Total context-response pairs: 264


## Load Models

In [11]:
from transformers import AutoTokenizer, AutoModelForSeq2SeqLM

In [12]:
# Load the model and tokenizer from Hugging Face
model_name = "t5-base"
tokenizer = AutoTokenizer.from_pretrained(model_name)
model = AutoModelForSeq2SeqLM.from_pretrained(model_name)

config.json:   0%|          | 0.00/1.21k [00:00<?, ?B/s]

spiece.model:   0%|          | 0.00/792k [00:00<?, ?B/s]

tokenizer.json:   0%|          | 0.00/1.39M [00:00<?, ?B/s]

model.safetensors:   0%|          | 0.00/892M [00:00<?, ?B/s]

generation_config.json:   0%|          | 0.00/147 [00:00<?, ?B/s]

In [13]:
# Directory to save the model and tokenizer
save_directory = "./local_models/t5-base"

In [14]:
# Save the tokenizer and model locally
tokenizer.save_pretrained(save_directory)
model.save_pretrained(save_directory)

print(f"✅ Model and tokenizer saved locally at {save_directory}")

✅ Model and tokenizer saved locally at ./local_models/t5-base


In [15]:
# Load the locally saved model and tokenizer
local_tokenizer = AutoTokenizer.from_pretrained(save_directory)
local_model = AutoModelForSeq2SeqLM.from_pretrained(save_directory)

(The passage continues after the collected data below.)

/-- **Stub U″ — the pair band in per-momentum Schur form (clause (b) reduced by Feshbach–Schur and
plaquette-momentum blocks; wave 2).** For every `U ∈ [2,4]`, small `b` and large `L = 4k+4` there are a
sector vector `Ψ₀`, its plaquette-momentum components `p K = Σ_m conj χ_K(m) U_{2m} Ψ₀`, a bottom
momentum `K₀`, a level `E₁` and gaps `g K > 0` such that: (E0) the Rayleigh quotient of `p K₀` is `< E₁`;
(E1, two-holon threshold per momentum) in each momentum-`K` block, orthogonally to `p K`, the form of
`Hb` is `≥ E₁ + g K`; (E2, pair-band dispersion with leakage absorbed) for `K ≠ K₀` the energy variance
of `p K` is `≤ (⟨H⟩_{pK} − E₁)·g K`. Lossless (with `Ψ₀ := Σ_K φ_K` the exact block bottoms E1 ⟺
λ₂(K₀-block) > λ₁(K₀), E2 ⟺ λ₁(K) > λ₁(K₀)); gives `stub_twoHoleGapOrthogonal` verbatim by
`twoHoleGapOrthogonal_of_pairBandSchur` (p156161). Engines: λ₂ − λ₁ ≥ Δ_p − Cb in the K₀ block
(relative-bound stability, shared with H) and λ₁(K) − λ₁(K₀) ≥ (c b² − C b⁴)·dist(K,K₀)² (flat-band
second-order perturbation theory with locality). [cite: YaoTsaiKivelson2007, eq. (2)]
[cite: doi:10.1007/s00220-013-1688-z] -/
theorem stub_pairBandSchur :
    (let Hb := fun (L : ℕ) (a b U : ℝ) => hamiltonian (fermionTorusGraph 2 L \ (⊤ : SimpleGraph (Fin 2 → ℕ)).comap (fun (x : FermionTorus 2 L) (i : Fin 2) => (ofLex x i : ℕ) / 2)) a U + hamiltonian (fermionTorusGraph 2 L ⊓ (⊤ : SimpleGraph (Fin 2 → ℕ)).comap (fun (x : FermionTorus 2 L) (i : Fin 2) => (ofLex x i : ℕ) / 2)) b 0; ∀ U ∈ Set.Icc (2 : ℝ) 4, ∃ b₀ > (0 : ℝ), ∀ b ∈ Set.Ioo 0 b₀, ∃ k₀ : ℕ, ∀ k ≥ k₀, ∃ (Ψ₀ : Fock (Orb (FermionTorus 2 (4 * k + 4)))) (p : Literature.Probability.LatticeModels.TorusSite 2 (4 * k + 4) → Fock (Orb (FermionTorus 2 (4 * k + 4)))) (K₀ : Literature.Probability.LatticeModels.TorusSite 2 (4 * k + 4)) (E₁ : ℝ) (g : Literature.Probability.LatticeModels.TorusSite 2 (4 * k + 4) → ℝ), Ψ₀ ∈ szSector ((4 * k + 4) ^ 2 - 2) 0 ∧ (∀ K, p K = ∑ m, starRingEnd ℂ (Literature.Probability.LatticeModels.torusChar K m) • ((fockTranslate ((2 : ℕ) • m)).val *ᵥ Ψ₀)) ∧ (∀ K, 0 < g K) ∧ (star (p K₀) ⬝ᵥ (Hb (4 * k + 4) 1 b U) *ᵥ p K₀).re < E₁ * (star (p K₀) ⬝ᵥ p K₀).re ∧ (∀ K, ∀ ψ ∈ szSector ((4 * k + 4) ^ 2 - 2) 0, (∀ w, (fockTranslate ((2 : ℕ) • w)).val *ᵥ ψ = Literature.Probability.LatticeModels.torusChar K w • ψ) → star (p K) ⬝ᵥ ψ = 0 → (E₁ + g K) * (star ψ ⬝ᵥ ψ).re ≤ (star ψ ⬝ᵥ (Hb (4 * k + 4) 1 b U) *ᵥ ψ).re) ∧ (∀ K, K ≠ K₀ → (star ((Hb (4 * k + 4) 1 b U) *ᵥ p K) ⬝ᵥ ((Hb (4 * k + 4) 1 b U) *ᵥ p K)).re * (star (p K) ⬝ᵥ p K).re - (star (p K) ⬝ᵥ (Hb (4 * k + 4) 1 b U) *ᵥ p K).re ^ 2 ≤ ((star (p K) ⬝ᵥ (Hb (4 * k + 4) 1 b U) *ᵥ p K).re - E₁ * (star (p K) ⬝ᵥ p K).re) * g K * (star (p K) ⬝ᵥ p K).re)) := by
  sorry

print("✅ Model and tokenizer loaded successfully from local directory.")

✅ Model and tokenizer loaded successfully from local directory.


## Apply Encoding

In [16]:
def encode_context(context):
    """
    Encode the context using a transformer model.
    """
    inputs = tokenizer.encode(context, return_tensors="pt", max_length=512, truncation=True)
    return inputs

## Train Model

In [17]:
from torch.optim import AdamW
from torch.nn import CrossEntropyLoss
import torch

def train_cag_model(context_response_pairs, epochs=3, learning_rate=5e-5):
    optimizer = AdamW(model.parameters(), lr=learning_rate)
    model.train()

    for epoch in range(epochs):
        total_loss = 0
        for context, response in context_response_pairs:
            # Encode context and response
            context_inputs = encode_context(context)
            response_inputs = encode_context(response)

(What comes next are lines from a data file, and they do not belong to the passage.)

import Mathlib
import HarnessLib

/-!
# Crux `FluctuationComparisonRegPrIntL` (stmt-QuantumFields-20520, rung R3), PATH-B organ — «SECOND DIFFERENCES FOR ALL SMALL STEPS BOUND THE MIXED PARTIAL»: the converse
# companion of ✓`hClauseSq_of_curvData` ∕ ✓`hClauseSq_of_curvSquare` — if `|g(s,t) − g(s,0) − g(0,t) + g(0,0)| ≤ K·|s|·|t|` near `(0,0)` and the iterated derivative
# `∂_t ∂_s g (0,0)` exists, then `|∂_t ∂_s g (0,0)| ≤ K` (DEFINITION-FREE; flat-road tool, LEAD №22∕№24)

Cell `ym3-torus` (YM ladder rung R3 = continuum `SU(2)` Yang–Mills on the three-torus — a RUNG: NOT d = 4, NOT infinite volume, NOT a mass gap, NOT Clay).
Width seat `ym-ust-20520-w3` (gen 27, LEAD-20520 organ-tangent lane); `--kind proof --supports stmt-QuantumFields-20520 --as helper`, count-neutral, no registry ∕ binder ∕
`Lines/` edit, default heartbeats, `autoImplicit false`.  Pure one-variable calculus over Mathlib; no organ object.

WHY.  On the FLAT-POINT road for the (I-curv) group (px19 g22 UV3-NODE §80.9∕§80.10; LEAD №22 (B), RULING №53′) the discharger bounds the gradient slot by the mean-value step
`∂h∕∂bond (A) = ∫₀¹ D²h(rA)[A, ·] dr` (the flat first variation vanishes: ✓`…OrganTangentFlatAnchorEven.deriv_flatBond_eq_zero`), and needs the seed's scaled pair clause
`|ΔΔ_{b b′} h| ≤ k b b′·(‖v‖∕θ)·(‖v′‖∕θ)` — valid for ALL small moves — turned into a POINTWISE bound on the mixed second derivative along the pair `(b v, b′ v′)`:
`|∂_t ∂_s h(U·e^{sv}@b·e^{tv′}@b′)|_{(0,0)} ≤ k b b′∕θ²`.  That conversion is this file: a second difference dominated by `K|s||t|` for all small `(s,t)` forces `|∂_t∂_s| ≤ K`
(two passages to the limit; no `C²` hypothesis beyond the existence of the iterated derivative).  The forward direction (derivatives ⟹ second differences) is ✓`abs_rectDiff_le_of_mixedDeriv`.

WHAT.  ★`abs_le_of_hasDerivAt_of_abs_le_mul` (`φ 0 = 0`, `HasDerivAt φ d 0`, `|φ s| ≤ C·|s|` near `0` ⟹ `|d| ≤ C`); ★★`abs_mixedDeriv_le_of_secondDiff`
(`HasDerivAt (g · t) (g₁ t) 0` for `t` near `0`, `HasDerivAt g₁ g₁₂ 0`, `|g s t − g s 0 − g 0 t + g 0 0| ≤ K·|s|·|t|` near `(0,0)` ⟹ `|g₁₂| ≤ K`); ★★`abs_mixedDeriv_le_scaled`
(the organ's scaled reading: domination `k·(|s|∕θ)·(|t|∕θ)` ⟹ `|g₁₂| ≤ k∕θ²`).

HONEST FRAMING: elementary calculus [folklore]; nothing of Bałaban's analysis is asserted or proved; the seed clause and every organ row are HYPOTHESES ∕ UNDISCHARGED; the five
registered stubs of `Lines/semiclassical_s2beta.lean` (untouched), crux 20520 `FluctuationComparisonRegPrIntL` and `YM3TorusSU2` are NOT proved; rung R3 = SU(2) YM₃ on T³ at fixed
lattice data — NOT d = 4, NOT infinite volume, NOT a mass gap, NOT Clay; the Yang–Mills mass gap is NOT proved.  [folklore]
-/

set_option autoImplicit false

noncomputable section

namespace Summit.QuantumFields.YangMills.Theorems.OrganTangentMixedDerivOfSecondDiff

open Filter Topology Set

/-- ★ A function vanishing at `0`, differentiable there, and dominated by `C·|s|` near `0` has `|derivative| ≤ C`. [folklore] -/
theorem abs_le_of_hasDerivAt_of_abs_le_mul {φ : ℝ → ℝ} {d C : ℝ} (hφ : HasDerivAt φ d 0) (h0 : φ 0 = 0)
    (hb : ∀ᶠ s in 𝓝 (0 : ℝ), |φ s| ≤ C * |s|) : |d| ≤ C := by
  -- the slope tends to `d` along the punctured neighbourhood
  have ht : Tendsto (fun s => s⁻¹ • (φ (0 + s) - φ 0)) (𝓝[≠] 0) (𝓝 d) := by
    rw [hasDerivAt_iff_tendsto_slope_zero] at hφ; exact hφ
  have habs : Tendsto (fun s => |s⁻¹ • (φ (0 + s) - φ 0)|) (𝓝[≠] 0) (𝓝 |d|) := (continuous_abs.tendsto d).comp ht
  -- the slope is bounded by `C` there
  have hbd : ∀ᶠ s in 𝓝[≠] (0 : ℝ), |s⁻¹ • (φ (0 + s) - φ 0)| ≤ C := by
    have hb' : ∀ᶠ s in 𝓝[≠] (0 : ℝ), |φ s| ≤ C * |s| := nhdsWithin_le_nhds hb
    filter_upwards [hb', self_mem_nhdsWithin] with s hs (hs0 : s ≠ 0)
    rw [zero_add, h0, sub_zero, smul_eq_mul, abs_mul, abs_inv]
    have hs1 : 0 < |s| := abs_pos.2 hs0
    calc |s|⁻¹ * |φ s| ≤ |s|⁻¹ * (C * |s|) := by gcongr
      _ = C := by field_simp
  exact le_of_tendsto habs hbd

/-- ★★ **SECOND DIFFERENCES DOMINATE THE MIXED PARTIAL.**  `g : ℝ → ℝ → ℝ` with `s ↦ g s t` differentiable at `0` (derivative `g₁ t`) for every `t` near `0`, `g₁` differentiable at
`0` (derivative `g₁₂`), and `|g s t − g s 0 − g 0 t + g 0 0| ≤ K·|s|·|t|` for `(s,t)` near `(0,0)` ⟹ `|g₁₂| ≤ K`. [folklore] -/
theorem abs_mixedDeriv_le_of_secondDiff {g : ℝ → ℝ → ℝ} {g₁ : ℝ → ℝ} {g₁₂ K : ℝ}
    (h₁ : ∀ᶠ t in 𝓝 (0 : ℝ), HasDerivAt (fun s => g s t) (g₁ t) 0)
    (h₁₂ : HasDerivAt g₁ g₁₂ 0)
    (hK : ∀ᶠ p in 𝓝 ((0 : ℝ), (0 : ℝ)), |g p.1 p.2 - g p.1 0 - g 0 p.2 + g 0 0| ≤ K * |p.1| * |p.2|) :
    |g₁₂| ≤ K := by
  -- unpack the product neighbourhood
  obtain ⟨ε, hε, hball⟩ := Metric.eventually_nhds_iff.1 hK
  have h10 : HasDerivAt (fun s => g s 0) (g₁ 0) 0 := h₁.self_of_nhds
  -- step 1: `|g₁ t − g₁ 0| ≤ K·|t|` for `t` near `0`
  have step1 : ∀ᶠ t in 𝓝 (0 : ℝ), |g₁ t - g₁ 0| ≤ (K * |t|) := by
    have hεt : ∀ᶠ t in 𝓝 (0 : ℝ), |t| < ε / 2 := by
      have : Metric.ball (0:ℝ) (ε / 2) ∈ 𝓝 (0:ℝ) := Metric.ball_mem_nhds _ (half_pos hε)
      filter_upwards [this] with t ht
      rwa [Metric.mem_ball, dist_zero_right, Real.norm_eq_abs] at ht
    filter_upwards [h₁, hεt] with t ht htε
    -- the function `s ↦ g s t − g s 0 − g 0 t + g 0 0`
    have hφ : HasDerivAt (fun s => g s t - g s 0 - g 0 t + g 0 0) (g₁ t - g₁ 0) 0 := by
      have := (ht.sub h10).sub_const (g 0 t)
      simpa using this.add_const (g 0 0)
    refine abs_le_of_hasDerivAt_of_abs_le_mul hφ (by ring) ?_
    have hεs : ∀ᶠ s in 𝓝 (0 : ℝ), |s| < ε / 2 := by
      have : Metric.ball (0:ℝ) (ε / 2) ∈ 𝓝 (0:ℝ) := Metric.ball_mem_nhds _ (half_pos hε)
      filter_upwards [this] with s hs
      rwa [Metric.mem_ball, dist_zero_right, Real.norm_eq_abs] at hs
    filter_upwards [hεs] with s hs
    have hmem : dist (s, t) ((0 : ℝ), (0 : ℝ)) < ε := by
      rw [Prod.dist_eq, Real.dist_eq, Real.dist_eq, sub_zero, sub_zero]
      exact max_lt (by linarith) (by linarith)
    have := hball hmem
    simp only at this
    calc |g s t - g s 0 - g 0 t + g 0 0| ≤ K * |s| * |t| := this
      _ = K * |t| * |s| := by ring
  -- step 2: `g₁ t − g₁ 0` has derivative `g₁₂` at `0` and is dominated by `K|t|`
  have hψ : HasDerivAt (fun t => g₁ t - g₁ 0) g₁₂ 0 := by simpa using h₁₂.sub_const (g₁ 0)
  exact abs_le_of_hasDerivAt_of_abs_le_mul hψ (by simp) step1

/-- ★★ **THE ORGAN's SCALED READING**: domination `k·(|s|∕θ)·(|t|∕θ)` (the `HClauseSq` currency with unit direction vectors) ⟹ `|∂_t∂_s g (0,0)| ≤ k∕θ²`. [folklore] -/
theorem abs_mixedDeriv_le_scaled {g : ℝ → ℝ → ℝ} {g₁ : ℝ → ℝ} {g₁₂ k θ : ℝ} (hθ : 0 < θ)
    (h₁ : ∀ᶠ t in 𝓝 (0 : ℝ), HasDerivAt (fun s => g s t) (g₁ t) 0)
    (h₁₂ : HasDerivAt g₁ g₁₂ 0)
    (hk : ∀ᶠ p in 𝓝 ((0 : ℝ), (0 : ℝ)), |g p.1 p.2 - g p.1 0 - g 0 p.2 + g 0 0| ≤ k * (|p.1| / θ) * (|p.2| / θ)) :
    |g₁₂| ≤ k / θ ^ 2 := by
  refine abs_mixedDeriv_le_of_secondDiff h₁ h₁₂ ?_
  filter_upwards [hk] with p hp
  calc |g p.1 p.2 - g p.1 0 - g 0 p.2 + g 0 0| ≤ k * (|p.1| / θ) * (|p.2| / θ) := hp
    _ = k / θ ^ 2 * |p.1| * |p.2| := by field_simp

end Summit.QuantumFields.YangMills.Theorems.OrganTangentMixedDerivOfSecondDiff

end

            # Generate outputs
            outputs = model(input_ids=context_inputs, labels=response_inputs)

            # Calculate loss and backpropagate
            loss = outputs.loss
            total_loss += loss.item()
            loss.backward()
            optimizer.step()
            optimizer.zero_grad()

        print(f"Epoch {epoch+1}/{epochs} - Loss: {total_loss/len(context_response_pairs)}")

# Train the model
train_cag_model(context_response_pairs)

Passing a tuple of `past_key_values` is deprecated and will be removed in Transformers v4.48.0. You should pass an instance of `EncoderDecoderCache` instead, e.g. `past_key_values=EncoderDecoderCache.from_legacy_cache(past_key_values)`.


Epoch 1/3 - Loss: 0.8295803365475546
Epoch 2/3 - Loss: 0.05924200758553608
Epoch 3/3 - Loss: 0.004273090744887172


In [20]:
def generate_local_response(context):
    """
    Generate a response based on the given context using the locally saved model.
    """
    local_model.eval()
    inputs = local_tokenizer.encode(context, return_tensors="pt")
    output = local_model.generate(inputs, max_length=50, num_beams=5, early_stopping=True)
    response = local_tokenizer.decode(output[0], skip_special_tokens=True)
    return response

# Test the locally loaded model
context = "What is the importance of context-aware generation in AI?"
print("Generated Response:")
print(generate_local_response(context))

Generated Response:
What is the importance of context-aware generation in AI?